The leisure society ranks right up there with the flying car as a topic where there’s been a whole lot of talk and very little action.
Anyone who’s been around a while will have heard many stories about how greater workplace productivity – often linked to computers and mechanization – would free us from toil, shortening the workweek and providing us with the opportunity for personal development.
That’s happened like the Jetsons’ family car has saved the Detroit Three.
When it comes to leisure time, we’ve been going backwards instead. Actually, the same could be said about the automakers.
So, what happened to all that leisure time we were promised?
You can blame industrialization, but we’re also responsible to a certain extent, allowing for a sense of community to fade away while indulging our own greed.
“We’re always pushing to get more and have more and do more,” says Richard Danielson, a professor in the School of Human Kinetics at Laurentian University in Sudbury.
He and his wife, Dr. Karen Danielson, have made a long study of the mythical leisure society, concluding that the changes that brought us the assembly line and mass-production ended up being applied to all facets of our lives, putting us on the treadmill of the consumer society.
“It’s a symptom of industrialization, the growth society where we’re going for more and more and more,” he says.
Adds Karen, “the industrial system was designed to do things like produce cars and widgets. It wasn’t designed for people.”
Those inadequacies, however, didn’t prevent us from adopting them into other parts of our lives. Ironically, that includes our leisure time, which has become just another commodity to be arranged in blocks of time and paid for.
“That system is actually providing our leisure – entertainment and fun activities. We’re paying for that, and doing it on a rigid time schedule.”
In that sense, we’re actually working harder to pay for our leisure. Instead of enjoying the simple pleasures in life, the ones that really matter to us at the end of the day, we’ve let our personal time become monetized, like so much else in life.
The rub comes in the fact that money, an external factor, can only motivate us for so long. Eventually, we will need to foster our internal values of love, family, happiness and personal fulfillment. The society we’ve created can’t nurture those ideals.

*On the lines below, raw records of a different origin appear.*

import Summits.AtomisticToContinuum.Crystallization.Theorems.FrustratedLawDichotomyCellF1Labels
import Summits.AtomisticToContinuum.Crystallization.Theorems.FrustratedLawDichotomyCellHostMirror

/-!
# FrustratedLawDichotomy · crux `AperiodicFrustratedLawGap` (stmt-AtomisticToContinuum-27623) — class-A K-file skeleton, layer 2c:
WINDOW COMPLETENESS and the MIRROR HOST hypotheses of the F1 cell, list-free (decomp-a2c hand-2 g47, structural share; host column of record
for Bravais cells = hand-1 `…CellHostMirror`, crit r1805 (B5) / r1815 (B): «the ONE new Labels-file fact it needs: off-M parity labels have
q ≥ Z_c + 1, + R_w²·D² ≤ (1−3ε)(Z_c+1)»)

F1 is Bravais (every site a centre of inversion), so its host column is the MIRROR column: near part ≡ 0, `nbh := mirrorNbh MF1 mirT`, and the
(251) side condition `hnbh` follows from WINDOW COMPLETENESS.  This file discharges, for the F1 label set `MF1` of layer 2, everything of that
column that does not depend on the per-label dial `Lh` or on readings:
* `offM_qk` — a parity label NOT in `MF1` has class key `≥ BL + 1` (membership by predicate, layer 2 `mem_M`);
* `RwF1 = 13271/1024 ≈ 12.96` — the completeness radius: `RwF1²·2²⁸ ≤ (1 − 3ε)(BL + 1)` (one `norm_num`), whence by hand-1's `hfar_of_intWindow` /
  `hout_of_nearId`: ★ `hout_F1` — under every `F` of the strain cell, every parity label off `MF1` is placed at distance `≥ RwF1` from the root;
* `hadm_F1` (the mirror `mirT m m' = 2m − m'` of a label in an interior label is a parity label) and `hrev_F1` (bond reversal for the linear template);
* ★ `hnbh_F1` — the (251) `hnbh` hypothesis VERBATIM for `nbh := mirrorNbh MF1 mirT` over `MIF1`, from any dial `Lh` with `Lh m + ‖posL F (T·z m)‖ ≤ RwF1`.
-/

namespace Summit.AtomisticToContinuum.Crystallization.Theorems.FrustratedLawDichotomyCellF1Host

open scoped BigOperators
open Summit.AtomisticToContinuum.Crystallization.Theorems.FrustratedLawDichotomyCellMetric (posL)
open Summit.AtomisticToContinuum.Crystallization.Theorems.FrustratedLawDichotomyCellTriples (zT sumT)
open Summit.AtomisticToContinuum.Crystallization.Theorems.FrustratedLawDichotomyCellHostMirror
  (mirrorNbh mirT even_sumT_mirT posL_linTemplate_mirT hout_of_nearId hfar_of_intWindow hnbh_of_window)
open Summit.AtomisticToContinuum.Crystallization.Theorems.FrustratedLawDichotomyCellF1Frame (T qk BL admL admL_iff sumSq_T)
open Summit.AtomisticToContinuum.Crystallization.Theorems.FrustratedLawDichotomyCellF1Labels (MF1 MIF1 mem_M MI_subset_M hpar)

/-- the window-completeness radius of the F1 cell: `13271/1024 ≈ 12.96` (the largest dyadic `R` with `R²·2²⁸ ≤ (1 − 3ε)(BL + 1)`; `Rc − τ = 12.999`
is NOT available because the lower norm bound on the strain cell carries the factor `1 − 3ε`). -/
noncomputable def RwF1 : ℝ := 13271 / 1024

/-- a parity label off `MF1` has class key at least `BL + 1` (membership by predicate). -/
theorem offM_qk : ∀ x : ℤ × ℤ × ℤ, Even (sumT x) → x ∉ MF1 → BL + 1 ≤ qk x := by
  intro x hx hxM
  by_contra hlt
  exact hxM (mem_M.mpr ((admL_iff x).mpr ⟨hx, by omega⟩))

/-- the one rational check: `RwF1²·2²⁸ ≤ (1 − 3ε)(BL + 1)`. -/
theorem RwF1_check : RwF1 ^ 2 * (16384 : ℝ) ^ 2 ≤ (1 - 3 * (1 / 1024 : ℝ)) * ((BL : ℝ) + 1) := by
  unfold RwF1 BL; norm_num

/-- the template form of completeness: off `MF1`, `RwF1² ≤ (1 − 3ε)·Σᵢ (T·z)ᵢ²`. -/
theorem hfar_F1 : ∀ x : ℤ × ℤ × ℤ, Even (sumT x) → x ∉ MF1 →
    RwF1 ^ 2 ≤ (1 - 3 * (1 / 1024 : ℝ)) * ∑ i, (T.mulVec (fun j => (zT x j : ℝ)) i) ^ 2 :=
  hfar_of_intWindow (M := MF1) (adm := fun x : ℤ × ℤ × ℤ => Even (sumT x)) (a := fun x => T.mulVec fun j => (zT x j : ℝ))
    (q := qk) (D := 16384) (by norm_num) sumSq_T (by norm_num) RwF1_check offM_qk

/-- ★ WINDOW COMPLETENESS of the F1 cell: under every `F` of the strain cell, a parity label NOT in `MF1` is placed at distance `≥ RwF1` from the root. -/
theorem hout_F1 {F : Matrix (Fin 3) (Fin 3) ℝ} (hG : ∀ i j, |(F.transpose * F) i j - (if i = j then 1 else 0)| ≤ 1 / 1024) :
    ∀ x : ℤ × ℤ × ℤ, Even (sumT x) → x ∉ MF1 → RwF1 ≤ ‖posL F (T.mulVec fun j => (zT x j : ℝ))‖ :=
  hout_of_nearId hG hfar_F1

/-- the mirror image `2m − m'` of a label `m'` in an interior label `m` is a parity label. -/
theorem hadm_F1 : ∀ m ∈ MIF1, ∀ m' ∈ MF1, Even (sumT (mirT m m')) :=
  fun m _ m' hm' => even_sumT_mirT m (hpar m' hm')

/-- bond reversal of the linear template under the label mirror. -/
theorem hrev_F1 (F : Matrix (Fin 3) (Fin 3) ℝ) : ∀ m ∈ MIF1, ∀ m' ∈ MF1,
    posL F (T.mulVec fun i => (zT m i : ℝ)) - posL F (T.mulVec fun i => (zT (mirT m m') i : ℝ))
      = -(posL F (T.mulVec fun i => (zT m i : ℝ)) - posL F (T.mulVec fun i => (zT m' i : ℝ))) :=
  fun m _ m' _ => posL_linTemplate_mirT F T m m'

/-- ★ the (251) `hnbh` HYPOTHESIS for the F1 cell with `nbh := mirrorNbh MF1 mirT`, from any per-label dial `Lh` with `Lh m + ‖a_F m‖ ≤ RwF1`:
every label of `MF1` off the mirror core of an interior label `m` is at distance `≥ Lh m` from it. -/
theorem hnbh_F1 {F : Matrix (Fin 3) (Fin 3) ℝ} (hG : ∀ i j, |(F.transpose * F) i j - (if i = j then 1 else 0)| ≤ 1 / 1024)
    {Lh : ℤ × ℤ × ℤ → ℝ} (hLw : ∀ m ∈ MIF1, Lh m + ‖posL F (T.mulVec fun j => (zT m j : ℝ))‖ ≤ RwF1) :
    ∀ m ∈ MIF1, ∀ m' ∈ MF1, m' ≠ m → m' ∉ mirrorNbh MF1 mirT m →
      Lh m ≤ dist (posL F (T.mulVec fun j => (zT m' j : ℝ))) (posL F (T.mulVec fun j => (zT m j : ℝ))) :=
  hnbh_of_window (MI := MIF1) (pos := fun x => posL F (T.mulVec fun j => (zT x j : ℝ))) (mir := mirT)
    (hout_F1 hG) hadm_F1 (hrev_F1 F) hLw

end Summit.AtomisticToContinuum.Crystallization.Theorems.FrustratedLawDichotomyCellF1Host
import Summits.AtomisticToContinuum.Crystallization.Theorems.SquareWellLayerCakeGapTwelveToBarlowCombinatorialLayeringStep
import Summits.AtomisticToContinuum.Crystallization.Theorems.SquareWellLayerCakeGapTwelveToBarlowExtendedGapFaces

/-!
# Combinatorial layering (B1a of `GapTwelveToBarlow`): bond walks toward the centre (graph distance ≤ 60 · Euclidean distance + 1)

Crux `SquareWellLayerCake.GapTwelveToBarlow` (stmt-AtomisticToContinuum-15807), line `Sketch`,
stub `stub_develop` (H_develop), metric closure step (a): the Euclidean ball is inside the
bond-graph ball.  From **GoodFacets** (verbatim statement of `stub_goodFacets`): the thick
`exists_step` (`exists_step_of_goodFacets`: a neighbour at inner product `≥ (2/5)‖u‖` with any
direction `u`) and the extended gap (`extendedGap_of_linkConesCover ∘ linkConesCover_of_goodFacets`:
no site at distance in `(1, 131/100)` from a four-deep Good site) give: from a site `z` at distance
`d ≥ 131/100` from `x b` there is a bonded neighbour at distance `≤ d − 1/60` from `x b`
(`d² − (4/5) d + 1 ≤ (d − 1/60)²` for `d ≥ 1.304`), and a site at distance `≤ 1` is `b` or bonded to
`b`.  Hence (`exists_walk_of_goodFacets`, anchor) every site at distance `≤ n/60` from `x b`, in a
region Good out to distance `n/60 + 5`, is joined to `b` by a bond walk of length `≤ n + 1`
(walks coded as `c : ℕ → Fin N` with consecutive entries equal or bonded, as in `reach_of_walk`).
The constant `60` is what the cone bound `2/5` affords near `d = 1.31`; it only enters the
existential window constant of the development.  Nothing is defined; no named fact is used.
-/

noncomputable section

namespace Summit.AtomisticToContinuum.Crystallization.Theorems.SquareWellLayerCakeGapTwelveToBarlow

open Literature.Geometry.DiscreteGeometry

/-- **One step toward the centre.**  If `‖v‖ ≤ 1`, `⟪u, v⟫ ≥ (2/5)‖u‖` and `‖u‖ ≥ 131/100`, then
`‖u − v‖ ≤ ‖u‖ − 1/60`. [folklore] -/
theorem norm_sub_le_of_step {u v : EuclideanSpace ℝ (Fin 3)} (hv : ‖v‖ ≤ 1)
    (hstep : 2 / 5 * ‖u‖ ≤ inner ℝ u v) (hu : (131 : ℝ) / 100 ≤ ‖u‖) : ‖u - v‖ ≤ ‖u‖ - 1 / 60 := by
  have h0 : 0 ≤ ‖u‖ - 1 / 60 := by linarith
  have hsq : ‖u - v‖ ^ 2 ≤ (‖u‖ - 1 / 60) ^ 2 := by
    rw [norm_sub_sq_real]
    have hv2 : ‖v‖ ^ 2 ≤ 1 := by nlinarith [norm_nonneg v]
    nlinarith
  exact (pow_le_pow_iff_left₀ (norm_nonneg _) h0 two_ne_zero).1 hsq

/-- **Bond walks toward the centre** (anchor of this file): under GoodFacets, every site at
distance `≤ n/60` from `x b`, all sites within `n/60 + 5` of `x b` being Good, is joined to `b` by a
bond walk of length `≤ n + 1`. [folklore] -/
theorem exists_walk_of_goodFacets :
    (∀ (N : ℕ) (x : Fin N → EuclideanSpace ℝ (Fin 3)) (i : Fin N), (∀ l : Fin N, dist (x i) (x
    l) ≤ 4 → ((∀ j' : Fin N, dist (x l) (x j') ≤ 11 / 10 → ∀ k : Fin N, k ≠ j' → (55 : ℝ) / 57 ≤
    dist (x j') (x k)) ∧ (Finset.univ.filter fun j' : Fin N => j' ≠ l ∧ dist (x l) (x j') ≤
    1).card = 12 ∧ (Finset.univ.filter fun j' : Fin N => j' ≠ l ∧ dist (x l) (x j') ≤ 11 /
    10).card ≤ 12)) → ∀ (n : EuclideanSpace ℝ (Fin 3)) (a b c : Fin N), (∀ l : Fin N, l ≠ i →
    dist (x i) (x l) ≤ 1 → inner ℝ n (x l - x i) ≤ 1) → a ≠ i → b ≠ i → c ≠ i → a ≠ b → b ≠ c →
    a ≠ c → dist (x i) (x a) ≤ 1 → dist (x i) (x b) ≤ 1 → dist (x i) (x c) ≤ 1 → inner ℝ n (x a
    - x i) = 1 → inner ℝ n (x b - x i) = 1 → inner ℝ n (x c - x i) = 1 → (dist (x a) (x b) ≤ 1 ∧
    dist (x b) (x c) ≤ 1) ∨ (dist (x b) (x c) ≤ 1 ∧ dist (x c) (x a) ≤ 1) ∨ (dist (x c) (x a) ≤
    1 ∧ dist (x a) (x b) ≤ 1)) → ∀ (N : ℕ) (x : Fin N → EuclideanSpace ℝ (Fin 3)) (b : Fin N) (n
    : ℕ) (z : Fin N), (∀ l : Fin N, dist (x b) (x l) ≤ (n : ℝ) / 60 + 5 → ((∀ j' : Fin N, dist
    (x l) (x j') ≤ 11 / 10 → ∀ k : Fin N, k ≠ j' → (55 : ℝ) / 57 ≤ dist (x j') (x k)) ∧
    (Finset.univ.filter fun j' : Fin N => j' ≠ l ∧ dist (x l) (x j') ≤ 1).card = 12 ∧
    (Finset.univ.filter fun j' : Fin N => j' ≠ l ∧ dist (x l) (x j') ≤ 11 / 10).card ≤ 12)) →
    dist (x b) (x z) ≤ (n : ℝ) / 60 → ∃ m : ℕ, m ≤ n + 1 ∧ ∃ c : ℕ → Fin N, c 0 = b ∧ c m = z ∧
    ∀ t : ℕ, t < m → c t = c (t + 1) ∨ dist (x (c t)) (x (c (t + 1))) ≤ 1 :=
  by
  intro hGF N x b n
  have hGap := extendedGap_of_linkConesCover fun N x i h =>
    linkConesCover_of_goodFacets N x i h (hGF N x i h)
  induction n with
  | zero =>
    intro z hgood hd
    have hb := (hgood b (by rw [dist_self]; positivity)).1 b (by rw [dist_self]; norm_num)
    have hzb : z = b := by
      by_contra hne
      have := hb z hne
      simp only [Nat.cast_zero, zero_div] at hd
      linarith
    exact ⟨0, by omega, fun _ => b, rfl, hzb.symm, fun t ht => absurd ht (Nat.not_lt_zero _)⟩
  | succ n ih =>
    intro z hgood hd
    by_cases h1 : dist (x b) (x z) ≤ 1
    · by_cases hzb : z = b
      · exact ⟨0, by omega, fun _ => b, rfl, hzb.symm, fun t ht => absurd ht (Nat.not_lt_zero _)⟩
      · refine ⟨1, by omega, fun t => if t = 0 then b else z, by simp, by simp, ?_⟩
        intro t ht
        have ht0 : t = 0 := by omega
        subst ht0
        right; simpa using h1
    · push Not at h1
      -- four-deep Goodness at `b` and at `z`
      have hgb : ∀ l : Fin N, dist (x b) (x l) ≤ 4 → _ := fun l hl => hgood l (by
        have : (0 : ℝ) ≤ ((n + 1 : ℕ) : ℝ) / 60 := by positivity
        linarith)
      have hgz : ∀ l : Fin N, dist (x z) (x l) ≤ 4 → _ := fun l hl => hgood l (by
        linarith [dist_triangle (x b) (x z) (x l)])
      have h131 : (131 : ℝ) / 100 ≤ dist (x b) (x z) := hGap N x b z hgb h1
      obtain ⟨l, hlz, hdl, hstep⟩ := exists_step_of_goodFacets hGF N x z hgz (x b - x z)
      have hnew : dist (x b) (x l) ≤ dist (x b) (x z) - 1 / 60 := by
        have e1 : dist (x b) (x l) = ‖(x b - x z) - (x l - x z)‖ := by
          rw [sub_sub_sub_cancel_right, dist_eq_norm]
        have e2 : dist (x b) (x z) = ‖x b - x z‖ := dist_eq_norm _ _
        rw [e1, e2]
        refine norm_sub_le_of_step ?_ hstep (by rw [← e2]; exact h131)
        rw [← dist_eq_norm, dist_comm]; exact hdl
      have hdn : dist (x b) (x l) ≤ (n : ℝ) / 60 := by
        have : ((n + 1 : ℕ) : ℝ) / 60 = (n : ℝ) / 60 + 1 / 60 := by push_cast; ring
        linarith
      obtain ⟨m, hm, c, hc0, hcm, hw⟩ := ih l (fun l' hl' => hgood l' (by
        have : ((n + 1 : ℕ) : ℝ) / 60 = (n : ℝ) / 60 + 1 / 60 := by push_cast; ring
        linarith)) hdn
      refine ⟨m + 1, by omega, fun t => if t ≤ m then c t else z, by simp [hc0], by simp, ?_⟩
      intro t ht
      show (if t ≤ m then c t else z) = (if t + 1 ≤ m then c (t + 1) else z) ∨
        dist (x (if t ≤ m then c t else z)) (x (if t + 1 ≤ m then c (t + 1) else z)) ≤ 1
      by_cases htm : t < m
      · rw [if_pos (by omega), if_pos (by omega)]; exact hw t htm
      · have htm' : t = m := by omega
        subst htm'
        rw [if_pos le_rfl, if_neg (by omega), hcm]
        right; rw [dist_comm]; exact hdl

end Summit.AtomisticToContinuum.Crystallization.Theorems.SquareWellLayerCakeGapTwelveToBarlow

We’ve come to our current state by suppressing our nature, our long history of interdependence on others, of building long-term relationships, says Karen.
The perversion of natural tendencies is no more evident than in the concept of quality time that has developed in the last few decades: scheduling small sessions of time with family. Whereas family time, and wider community ties, were for the most part just part of normal, everyday life, we’ve even managed to treat time with our children as another specialized commodity, another block on the calendar.
That’s not really a surprise, their research reveals, given the way we try to treat everything in an industrial fashion, including many things that don’t work well in a factory mindset: health care, social services, education and the arts, for instance.
Under the modern influence, we’ve become short-term thinkers: the next purchase, the next paycheque, the next bit of pleasure. Just as that kind of thinking has crippled our economy – think about all the companies using today’s stock price, this quarter’s numbers as an excuse to downsize or move offshore, not to mention the scams and financial shortcuts – it trickles down into our everyday lives.
The good news is that there are some people starting to challenge some decades-old assumptions about how we organize our society. Just as the environmental movement, for instance, started with a few voices in the wilderness and gradually grew to become mainstream thinking, so too can we hope for improvements in our lifestyles that might yield more leisure time.
“There are people who realize there are alternatives. You can just say no to work,” Richard quips.
Although he sees no end to the all-too-common 50-, 60-, or 70-hour workweek on the horizon, Danielson remains optimistic that things will change, even if that means things have to get worse before they get better.
“We’re a society under stress. We will get sicker. We will decrease our lifespan. We will have more social unrest. And our society will fail.”
However, things may not get that far; we may try to halt the pain before it gets too bad, putting ourselves back on the course that served us for much longer than the current fixation on methods of industrialization.
“It will change, it’s just a matter of how long we want to suffer. Eventually, if you hurt enough, you’ll fix it.”